Answer to Question #122611 in Differential Equations for jse

Given differential equation is "y'' -2y' +y = 4x^2 - 1 + \\frac{e^x}{x}"

Auxiliary equation is "m^2 - 2m + 1 = 0 \\implies m =1,1"

so "y = C_1e^x+C_2xe^x"

Let us solve for ("4x^2-1)" by undetermined coefficients and for "\\frac{e^x}{x}" by variation of parameters

(a) undetermined coefficients:

let "y = Ax^2 +Bx+C" be solution of the equation "y'' -2y' +y = 4x^2 - 1"

then differentiating y first and second time with respect to x, and putting in differential equation, then equation will be ,

"2A-4Ax-2B+Ax^2 +Bx+C = 4x^2-1 \\implies A = 4, B=16, C=23"

then "y = C_1e^x+C_2xe^x+ 4x^2 +16x+23"

(b) method of variation of parameters

Differential equation is "y'' -2y' +y = \\frac{e^x}{x}"

since "y = C_1e^x+C_2xe^x" for auxiliary equation

Here "u = e^x, v=xe^x, R =\\frac{e^x}{x}"

Then W, Wronskian of u and v will be

"W = \\begin{vmatrix}\n e^x & xe^x \\\\\n e^x & e^x(x+1)\n\\end{vmatrix} = e^{2x}"
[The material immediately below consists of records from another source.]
/-- `base0 ≤ r₀0 Rl` and `Rl + reach0 ≤ r₀0 Rl`. [folklore] -/
theorem r₀0_ge {V : Type} (t : V) (D : Skelφ.StepI.DataNS V) (mk : ℕ) (Rl : ℕ) : base0 t D mk ≤ r₀0 t D mk Rl ∧ Rl + reach0 t D mk ≤ r₀0 t D mk Rl :=
  ⟨le_max_left _ _, le_max_right _ _⟩

/-- **The first kit level** `j₀0 := T0`. [this work] -/
def j₀0 {V : Type} (t : V) (D : Skelφ.StepI.DataNS V) (mk : ℕ) : ℕ := T0 t D mk

/-- **The level boxes are wide enough from `j₀0` on**: `j₀0 ≤ j → 2·T0 ≤ 2j ∧ d + 2 ≤ 2j ∧ Dsh + 1 + d + KCmax + Rs ≤ 2j` (`hwide/hdw/hDw`). [folklore] -/
theorem levels_wide {V : Type} (t : V) (D : Skelφ.StepI.DataNS V) (mk : ℕ) {j : ℕ} (hj : j₀0 t D mk ≤ j) :
    2 * T0 t D mk ≤ 2 * j ∧ KS.da t D mk + 2 ≤ 2 * j ∧ KS.Dsh t D mk + 1 + KS.da t D mk + KS.KCmax t D mk + KS.Rs t D mk ≤ 2 * j := by
  unfold j₀0 at hj
  have h1 := T0_eq' t D mk
  have h2 := KS.hD2_at t D mk
  refine ⟨by omega, by omega, by omega⟩

end Consts

/-! ## §2 The counts at the running density -/

section Counts

/-- **The number of seeds** `kk0 := kitK Δ sB0 B0 δkit p`. [this work] -/
def kk0 (κ : Consts) {V : Type} [DecidableEq V] [Countable V] {G : SimpleGraph V} [G.LocallyFinite] (Φ : PlanarSkeletonFrm G) (t : V) (p : unitInterval)
    (D : Skelφ.StepI.DataNS V) (mk : ℕ) : ℕ :=
  kitK Φ.Δ (sB0 Φ t D mk) (B0 Φ t D mk) (Neg.δkit κ Φ) p

/-- **The number of contacts** `Nk0 := kitN Δ sB0 B0 δkit p`. [this work] -/
def Nk0 (κ : Consts) {V : Type} [DecidableEq V] [Countable V] {G : SimpleGraph V} [G.LocallyFinite] (Φ : PlanarSkeletonFrm G) (t : V) (p : unitInterval)
    (D : Skelφ.StepI.DataNS V) (mk : ℕ) : ℕ :=
  kitN Φ.Δ (sB0 Φ t D mk) (B0 Φ t D mk) (Neg.δkit κ Φ) p

/-- **The number of levels** `Lcnt0 := kitL Δ sB0 B0 δkit p`. [this work] -/
def Lcnt0 (κ : Consts) {V : Type} [DecidableEq V] [Countable V] {G : SimpleGraph V} [G.LocallyFinite] (Φ : PlanarSkeletonFrm G) (t : V) (p : unitInterval)
    (D : Skelφ.StepI.DataNS V) (mk : ℕ) : ℕ :=
  kitL Φ.Δ (sB0 Φ t D mk) (B0 Φ t D mk) (Neg.δkit κ Φ) p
then "P.I. = -u\\int\\frac{vR}{W}dx + v\\int\\frac{uR}{W}dx"

"P.I. = e^x\\int\\frac{xe^xe^x}{xe^{2x}}dx + xe^x\\int\\frac{e^{2x}}{xe^{2x}}dx"

"P.I. = -e^x\\int dx + xe^x\\int \\frac{dx}{x} = xe^x(ln(x) - 1)"

Hence, final solution of the equation will be

"y = C_1e^x+C_2xe^x+ 4x^2 +16x+23 + xe^x(ln(x)-1)"